Ari is very close to my sister, “Lia,” who is 19 and a lifestyle influencer with a sizeable online following. Ari follows Lia on her social media platforms, and she came across a video of her talking about her values as “a true American” and her support of Trump in this past election. There were also photos and videos of Lia in a MAGA hat and waving MAGA flags that she only posted recently.
Lia has never told me about supporting Trump, and I had no idea that she was Republican until Ari showed me the posts. Ari is very upset and wants to have no contact with her aunt. Owen is also very close to Lia, and he wants to have her over soon. He has told me that he is upset that Ari’s trans identity has dictated the family and friends he can have in his life, and that she shouldn’t be allowed to take his aunt, too.

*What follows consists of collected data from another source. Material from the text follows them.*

/-- ★★ **THE SCHUR BOUND OF THE CONJUGATION ERROR, ALMOST-LOCAL FORM** («the operators are exponentially localised rather than of finite range»): with a block
majorant `|T_{xy}w|_τ ≤ A(x,y)|w|_τ` whose `(e^{κ·dist} − 1)`-WEIGHTED ROW AND COLUMN SUMS over `Ω₀` are `≤ ϱ`,
`|⟨f, e^{κρ}T(e^{−κρ}f)⟩_τ − ⟨f, Tf⟩_τ| ≤ ϱ·⟨f,f⟩_τ` for every 1-Lipschitz weight `ρ`.
[cite: Balaban1988RG2Cluster, (2.7) p.13, p.15, (2.16) p.16; Balaban1985BackgroundPropagators, (3.42) p.397] -/
theorem abs_formE_conj_sub_le_of_rowcol (hτp : ∀ a : 𝔸, a ≠ 0 → 0 < (τ (star a * a)).re) (hτs : ∀ a : 𝔸, τ (star a) = starRingEnd ℂ (τ a))
    {dist : Site d → Site d → ℝ} {ρ : Site d → ℝ} (hρ : ∀ x y, |ρ x - ρ y| ≤ dist x y) {κ ϱ : ℝ} (hκ : 0 ≤ κ)
    (A : Site d → Site d → ℝ) (hA : ∀ x y, 0 ≤ A x y)
    (hblock : ∀ y ∈ s, ∀ x ∈ s, ∀ w : 𝔸, fnorm τ (blockAt s T y w x) ≤ A x y * fnorm τ w)
    (hrow : ∀ x ∈ s, ∑ y ∈ s, A x y * (Real.exp (κ * dist x y) - 1) ≤ ϱ)
    (hcol : ∀ y ∈ s, ∑ x ∈ s, A x y * (Real.exp (κ * dist x y) - 1) ≤ ϱ)
    (f : suppSub (𝔸 := 𝔸) s) :
    |formE τ s f (scaleFn s (fun x => Real.exp (κ * ρ x)) (T (scaleFn s (fun x => Real.exp (-(κ * ρ x))) f))) - formE τ s f (T f)| ≤
      ϱ * formE τ s f f := by
  classical
  set F : Site d → 𝔸 := (f : Site d → 𝔸) with hF
  set B : Site d → Site d → ℝ := fun x y => (τ (star (F x) * blockAt s T y (F y) x)).re with hB
  set K : Site d → Site d → ℝ := fun x y => A x y * (Real.exp (κ * dist x y) - 1) with hK
  have hconj : formE τ s f (scaleFn s (fun x => Real.exp (κ * ρ x)) (T (scaleFn s (fun x => Real.exp (-(κ * ρ x))) f))) =
      ∑ x ∈ s, ∑ y ∈ s, Real.exp (κ * (ρ x - ρ y)) * B x y := by
    rw [formE_apply]
    refine Finset.sum_congr rfl fun x _ => ?_
    rw [scaleFn_coe, apply_scaleFn_eq_sum_blockAt, Finset.smul_sum, Finset.mul_sum, map_sum, Complex.re_sum]
    refine Finset.sum_congr rfl fun y _ => ?_
    rw [smul_smul, ← Real.exp_add, show κ * ρ x + -(κ * ρ y) = κ * (ρ x - ρ y) by ring, hB]
    dsimp only
    rw [mul_smul_comm, ← Complex.coe_smul, map_smul, smul_eq_mul, Complex.re_ofReal_mul]
  have hplain : formE τ s f (T f) = ∑ x ∈ s, ∑ y ∈ s, B x y := by
    rw [formE_apply]
    refine Finset.sum_congr rfl fun x _ => ?_
    rw [apply_eq_sum_blockAt, Finset.mul_sum, map_sum, Complex.re_sum]
  -- the weight factor: `|e^{κ(ρx − ρy)} − 1| ≤ e^{κ dist(x,y)} − 1`
  have hwt : ∀ x y, |Real.exp (κ * (ρ x - ρ y)) - 1| ≤ Real.exp (κ * dist x y) - 1 := fun x y =>
    abs_exp_weight_sub_one_le hκ (hρ x y) le_rfl
  have hKnn : ∀ x y, 0 ≤ K x y := fun x y =>
    mul_nonneg (hA x y) (by linarith [abs_nonneg (Real.exp (κ * (ρ x - ρ y)) - 1), hwt x y])
  -- termwise: `|(e^{…} − 1) B x y| ≤ K x y |F x| |F y|`
  have hterm : ∀ x ∈ s, ∀ y ∈ s, |Real.exp (κ * (ρ x - ρ y)) * B x y - B x y| ≤ K x y * (fnorm τ (F x) * fnorm τ (F y)) := by
    intro x hx y hy
    rw [show Real.exp (κ * (ρ x - ρ y)) * B x y - B x y = (Real.exp (κ * (ρ x - ρ y)) - 1) * B x y by ring, abs_mul]
    have hBle : |B x y| ≤ A x y * (fnorm τ (F x) * fnorm τ (F y)) := by
      calc |B x y| ≤ fnorm τ (F x) * fnorm τ (blockAt s T y (F y) x) := abs_fibreForm_le hτp hτs _ _
        _ ≤ fnorm τ (F x) * (A x y * fnorm τ (F y)) := mul_le_mul_of_nonneg_left (hblock y hy x hx _) (fnorm_nonneg τ _)
        _ = A x y * (fnorm τ (F x) * fnorm τ (F y)) := by ring
    calc |Real.exp (κ * (ρ x - ρ y)) - 1| * |B x y| ≤ (Real.exp (κ * dist x y) - 1) * (A x y * (fnorm τ (F x) * fnorm τ (F y))) :=
          mul_le_mul (hwt x y) hBle (abs_nonneg _) (by linarith [abs_nonneg (Real.exp (κ * (ρ x - ρ y)) - 1), hwt x y])
      _ = K x y * (fnorm τ (F x) * fnorm τ (F y)) := by rw [hK]; ring
  -- AM–GM with the row and column sums
  have hamgm : ∀ x ∈ s, ∀ y ∈ s, K x y * (fnorm τ (F x) * fnorm τ (F y)) ≤ K x y * (fnorm τ (F x) ^ 2 / 2) + K x y * (fnorm τ (F y) ^ 2 / 2) := by
    intro x _ y _
    have := hKnn x y
    nlinarith [sq_nonneg (fnorm τ (F x) - fnorm τ (F y))]
  rw [hconj, hplain, ← Finset.sum_sub_distrib]
  calc |∑ x ∈ s, (∑ y ∈ s, Real.exp (κ * (ρ x - ρ y)) * B x y - ∑ y ∈ s, B x y)|
      ≤ ∑ x ∈ s, |∑ y ∈ s, Real.exp (κ * (ρ x - ρ y)) * B x y - ∑ y ∈ s, B x y| := Finset.abs_sum_le_sum_abs _ _
    _ ≤ ∑ x ∈ s, ∑ y ∈ s, |Real.exp (κ * (ρ x - ρ y)) * B x y - B x y| := Finset.sum_le_sum fun x _ => by
        rw [← Finset.sum_sub_distrib]; exact Finset.abs_sum_le_sum_abs _ _
    _ ≤ ∑ x ∈ s, ∑ y ∈ s, (K x y * (fnorm τ (F x) ^ 2 / 2) + K x y * (fnorm τ (F y) ^ 2 / 2)) :=
        Finset.sum_le_sum fun x hx => Finset.sum_le_sum fun y hy => (hterm x hx y hy).trans (hamgm x hx y hy)
    _ = (∑ x ∈ s, ∑ y ∈ s, K x y * (fnorm τ (F x) ^ 2 / 2)) + ∑ x ∈ s, ∑ y ∈ s, K x y * (fnorm τ (F y) ^ 2 / 2) := by
        rw [← Finset.sum_add_distrib]; exact Finset.sum_congr rfl fun x _ => Finset.sum_add_distrib
    _ = (∑ x ∈ s, (fnorm τ (F x) ^ 2 / 2) * ∑ y ∈ s, K x y) + ∑ y ∈ s, (fnorm τ (F y) ^ 2 / 2) * ∑ x ∈ s, K x y := by
        congr 1
        · exact Finset.sum_congr rfl fun x _ => by rw [Finset.mul_sum]; exact Finset.sum_congr rfl fun y _ => by ring
        · rw [Finset.sum_comm]; exact Finset.sum_congr rfl fun y _ => by rw [Finset.mul_sum]; exact Finset.sum_congr rfl fun x _ => by ring
    _ ≤ ∑ x ∈ s, (fnorm τ (F x) ^ 2 / 2) * ϱ + ∑ y ∈ s, (fnorm τ (F y) ^ 2 / 2) * ϱ :=
        add_le_add (Finset.sum_le_sum fun x hx => mul_le_mul_of_nonneg_left (hrow x hx) (by positivity))
          (Finset.sum_le_sum fun y hy => mul_le_mul_of_nonneg_left (hcol y hy) (by positivity))
    _ = ϱ * formE τ s f f := by
        rw [formE_self_eq_sum_sq hτp, ← Finset.sum_add_distrib, Finset.mul_sum]
        exact Finset.sum_congr rfl fun x _ => by ring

I don’t want to cut off Lia. I do love her and want a relationship with her. I spoke with her about supporting Trump, and she admitted that she did not say anything to me because she loves Ari and did not want to make us angry. I asked her how she could love Ari while also supporting a man who doesn’t want Ari to exist, and she didn’t have an answer for that. I am just unsure of how to handle this. I don’t want Ari to feel unsafe, but I also understand how hard her transition has been on Owen. He has had to say goodbye to several family members and family friends that he loves—and he doesn’t understand the impact of their transphobia on his sister. He is now saying that if Ari won’t fold, he should be allowed to go over to Lia’s. I don’t want my family to be split up like this.
—Family Woes in Texas
Dear Family Woes,
Actions have consequences. Lia has aligned herself with a man who invested millions of dollars in ads that sought to turn Americans against people like Ari. Your daughter is correct to want to cut her off, and I think it would be appropriate to keep your entire family away from her. Owen will have to come to terms with the fact that some relationships must be sacrificed in the name of keeping his sister safe. Ask him how he would feel if people were supporting a politician who opposed the lives and freedoms of young boys like himself, and whether he would feel safe if Lia started spewing things that made him a target for hatred. Talk to him about how dangerous this political climate is for trans people. Let Lia know that your family won’t be communicating with her as long as she supports Trump. Perhaps this will encourage Lia to reconsider her values—and sit with the very question you posed that she couldn’t answer. For far too long, families have looked the other way while their loved ones have backed a man who represents so many devastating threats to our way of life, particularly for immigrants, people of color, and LGBTQ+ people. If your family continues to engage with Lia, you’ll be sending Ari a message that bigotry against trans people is OK.